/---

/-- STUB 4 [CERTIFIED FAKE BALL ⇒ STANDARD SPHERE, under E2, EL, Γ₄ = 0] (known modulo its three
antecedents; formal L — the card's P1 + P2 in one provable piece).  Let the fake ball `(e, Δ, j)` of
the homotopy 4-sphere `S` be `W₀ ∪` 2-handles along `T`-Legendrian attaching circles with handle
framings of twisting `-1`, `T` a Stein structure on the compact `W₀`.  Then: (1) `Δ` is a Stein
domain — antecedent E2 (`Gompf1998_thm13_twoHandles`: Eliashberg's theorem part II, Gompf 1998 Thm
1.3 (b)–(c) / Akbulut–Matveyev 1998 §3, VERBATIM its hypotheses); (2) `∂Δ ≅ S³`: the boundary
datum `b` of `Δ` (tree THEOREM `nonempty_boundaryData_holds 3 Δ`) composed with `j` is a smooth
embedding of the closed 3-manifold `b.carrier` with range `j(∂Δ) = e(S³) = range (e ∘ ι_{S³})`, and
two embeddings with the same range differ by a diffeomorphism (tree
`ExpHeight.exists_diffeomorph_comp_eq_of_range_eq`), so `b.carrier ≃ₘ S³`; (3) antecedent EL
(`Eliashberg1990_steinFilling_sphere_three`, Eliashberg 1990 Thm 5.1: Stein fillings of `S³` are
`𝔻⁴`) gives `Ψ : Δ ≃ₘ 𝔻⁴`; (4) `jA := j ∘ Ψ⁻¹` and `jB := e|𝔻⁴` are two smooth closed-disc
embeddings covering `S` (`range j ∪ e(𝔻⁴) = S`), meeting only along their boundary spheres with the
same image `e(S³)` (`Diffeomorph.image_boundary` for `Ψ`; `range j ∩ e(B̊⁴) = ∅`), so `S` is a
twisted sphere `𝔻⁴ ∪_φ 𝔻⁴` (tree THEOREM `SchoenfliesTools.exists_isTwistedSphere`); (5) the Cerf
antecedent (body of route item `CerfGammaFour` = `cerf_twistedSphere_four`) gives `S ≅ S⁴` (tree
`nonempty_diffeomorph_sphere_four_of_isTwistedSphere_of_cerf`).  The certificate lemma of the idea
(`legendrianCertificate_ball`, SketchIdeator4.lean, sorry-free) is steps (1)+(3).  Why plausibly
true: a theorem.  Why it might fail: it cannot mathematically; formally step (4) (restricting `e` to
the closed ball as a `𝓡∂ 4`-embedding, boundary bookkeeping) is the work.  Sources: Gompf1998 Thm
1.3; AkbulutMatveyev1998 §3; Eliashberg1990 Thm 5.1; Wendl2010 p. 6; KervaireMilnor1963 §1;
CerfDiffeoSphere1968; Milnor1965 §9.  Size: L formal. -/
theorem stub_certifiedFakeBallStandard :
    Literature.Geometry.Symplectic.Gompf1998_thm13_twoHandles →
    Literature.Geometry.Symplectic.Eliashberg1990_steinFilling_sphere_three →
    (∀ [Fact (Literature.Topology.FourManifolds.isSmoothEmbedding_sphereInclusion' 3)] (φ : (Metric.sphere (0 : EuclideanSpace ℝ (Fin 4)) 1) ≃ₘ⟮𝓡 3, 𝓡 3⟯ (Metric.sphere (0 : EuclideanSpace ℝ (Fin 4)) 1)) (T : Literature.Topology.FourManifolds.TwistedSphere 3 φ), Nonempty (T.carrier ≃ₘ⟮𝓡 4, 𝓡 4⟯ Metric.sphere (0 : EuclideanSpace ℝ (Fin 5)) 1)) →
    ∀ (S : Literature.Topology.FourManifolds.HomotopySphere 4) (e : EuclideanSpace ℝ (Fin 4) → S.carrier)
      (Δ : Type) [TopologicalSpace Δ] [T2Space Δ] [SecondCountableTopology Δ]
      [ChartedSpace (EuclideanHalfSpace 4) Δ] [IsManifold (𝓡∂ 4) ∞ Δ] [CompactSpace Δ] (j : Δ → S.carrier)
      (W₀ : Type) [TopologicalSpace W₀] [T2Space W₀] [SecondCountableTopology W₀]
      [ChartedSpace (EuclideanHalfSpace 4) W₀] [IsManifold (𝓡∂ 4) ∞ W₀] [CompactSpace W₀]
      (T : Literature.Geometry.Symplectic.SteinStructure W₀)
      (ι : Type) [Finite ι] (h : ι → Literature.Topology.FourManifolds.HandleAttachingMap 3 2 W₀),
      (Manifold.IsSmoothEmbedding (𝓡 4) (𝓡 4) ∞ e ∧ Manifold.IsSmoothEmbedding (𝓡∂ 4) (𝓡 4) ∞ j ∧
          Set.range j = (e '' Metric.ball (0 : EuclideanSpace ℝ (Fin 4)) 1)ᶜ ∧
          j '' ((𝓡∂ 4).boundary Δ) = e '' Metric.sphere (0 : EuclideanSpace ℝ (Fin 4)) 1) →
      Literature.Topology.FourManifolds.HandleAttachingMap.IsMultiAttachment h (𝓡∂ 4) Δ →
      (∀ i, Literature.Geometry.Symplectic.IsLegendrianKnot T.J (h i).attachingCircle) →
      (∀ i, T.twisting (h i).attachingCircle (h i).attachingFraming = -1) →
      Nonempty (S.carrier ≃ₘ⟮𝓡 4, 𝓡 4⟯ Metric.sphere (0 : EuclideanSpace ℝ (Fin 5)) 1) :=
  -- CLOSED (wave 1, p136483): the tree theorem, verbatim signature.
  Summit.SmoothPoincare4.SmoothPoincare4.Theorems.OrigamiFoldExistence.BennequinDefectCertificates.stub_certifiedFakeBallStandard

/-- STUB 5 [E2, NAMED LITERATURE FACT — Eliashberg's theorem part II: Stein structures extend over
2-handles attached along Legendrian knots with framing `tb - 1`] (Gompf 1998 Thm 1.3 (b)–(c);
Akbulut–Matveyev 1998 Thm 2 (2), §3).  Statement = the tree's named fact
`Literature.Geometry.Symplectic.Gompf1998_thm13_twoHandles` itself (SteinTwoHandles.lean: reviewed under
D-0026 and KEPT as "irreducibly XL": holomorphic gluing of the model handle, `J`-convex surgery,
corner smoothing); registered so that the line's dependence on it is visible by name, exactly as
`stub_lawsonMichelsohn1984` of line round-trace-continuity; it closes by `exact …_holds` the day the
Literature discharges the fact (fact seat `provefact-…`), and is never this line's research content.
Why it might fail: a theorem in print; only as a FORMAL task (XL).  Sources: Gompf1998 Thm 1.3;
AkbulutMatveyev1998 §3; Eliashberg1990Stein; CieliebakEliashberg2012.  Size: XL (literature debt). -/
theorem stub_eliashbergTwoHandles : Literature.Geometry.Symplectic.Gompf1998_thm13_twoHandles := by
  sorry

/-- STUB 6 [EL, NAMED LITERATURE FACT — Eliashberg: Stein fillings of `S³` are diffeomorphic to `𝔻⁴`]
(Eliashberg 1990 Thm 5.1 with Eliashberg 1992 Thm 2.1.1; Wendl 2010 p. 6).  Statement = the tree's
named fact `Literature.Geometry.Symplectic.Eliashberg1990_steinFilling_sphere_three` itself
(SteinFillingSphere.lean; also grounds ConvexBisection's `SphereSeamStandard` and SymplecticCap's
`SteinSplitV2`); needs-fact marker as STUB 5, closes by `exact …_holds` on discharge (filling by
holomorphic discs: XL).  This is the crux's OWN endgame (convex filling of the contact `S³` ⇒ ball;
route header "SPC4(Σ) ⟺ Tr(Δ) meets the contact cone", Disproof §2) — the one place the line
touches the recogniser every line on E shares.  Why it might fail: a theorem in print; formal XL.
Sources: Eliashberg1990 Thm 5.1; Eliashberg1992 Thm 2.1.1; McDuff1990 Thm 1.7; Wendl2010.
Size: XL (literature debt). -/
theorem stub_eliashbergSteinFillingSphere :
    Literature.Geometry.Symplectic.Eliashberg1990_steinFilling_sphere_three := by
  sorry

/-! ### Consistency: each named statement IS its registered stub (definitionally) -/

theorem noOneHandles_holds : NoOneHandles := stub_noOneHandles
theorem kirbyFakeBall_holds : KirbyFakeBall := stub_kirbyFakeBall
theorem legendrianNormalForm_holds : LegendrianNormalForm := stub_legendrianNormalForm
theorem certifiedFakeBallStandard_holds : CertifiedFakeBallStandard := stub_certifiedFakeBallStandard
theorem eliashbergTwoHandles_holds : Gompf1998_thm13_twoHandles := stub_eliashbergTwoHandles
theorem eliashbergSteinFillingSphere_holds : Eliashberg1990_steinFilling_sphere_three :=
  stub_eliashbergSteinFillingSphere

/-! ### Name-keyed aliases of the six statements (the hypotheses of the composition) -/
namespace Registered

/-- Alias of `NoOneHandles` keyed by the registered stub name. -/
abbrev stub_noOneHandles : Prop := NoOneHandles
/-- Alias of `KirbyFakeBall` keyed by the registered stub name. -/
abbrev stub_kirbyFakeBall : Prop := KirbyFakeBall
/-- Alias of `LegendrianNormalForm` keyed by the registered stub name. -/
abbrev stub_legendrianNormalForm : Prop := LegendrianNormalForm
/-- Alias of `CertifiedFakeBallStandard` keyed by the registered stub name. -/
abbrev stub_certifiedFakeBallStandard : Prop := CertifiedFakeBallStandard
/-- Alias of E2 keyed by the registered stub name. -/
abbrev stub_eliashbergTwoHandles : Prop := Literature.Geometry.Symplectic.Gompf1998_thm13_twoHandles
/-- Alias of EL keyed by the registered stub name. -/
abbrev stub_eliashbergSteinFillingSphere : Prop :=
  Literature.Geometry.Symplectic.Eliashberg1990_steinFilling_sphere_three

end Registered

/-! ### Glue (proved) -/

/-- Bookkeeping: the route item `CerfGammaFour` IS `CerfTwistedSphereFour` (definitionally). -/
theorem cerfGammaFour_iff : CerfGammaFour ↔ CerfTwistedSphereFour := Iff.rfl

\---

▶ [Exercise details]:
Write down exactly the span of lines above from the one containing "(5) the Cerf" to the one containing "SketchIdeator4.lean, sorry-free) is", both ends included.

▶ [Answer space]:
twisted sphere `𝔻⁴ ∪_φ 𝔻⁴` (tree THEOREM `SchoenfliesTools.exists_isTwistedSphere`); (5) the Cerf
antecedent (body of route item `CerfGammaFour` = `cerf_twistedSphere_four`) gives `S ≅ S⁴` (tree
`nonempty_diffeomorph_sphere_four_of_isTwistedSphere_of_cerf`).  The certificate lemma of the idea
(`legendrianCertificate_ball`, SketchIdeator4.lean, sorry-free) is steps (1)+(3).  Why plausibly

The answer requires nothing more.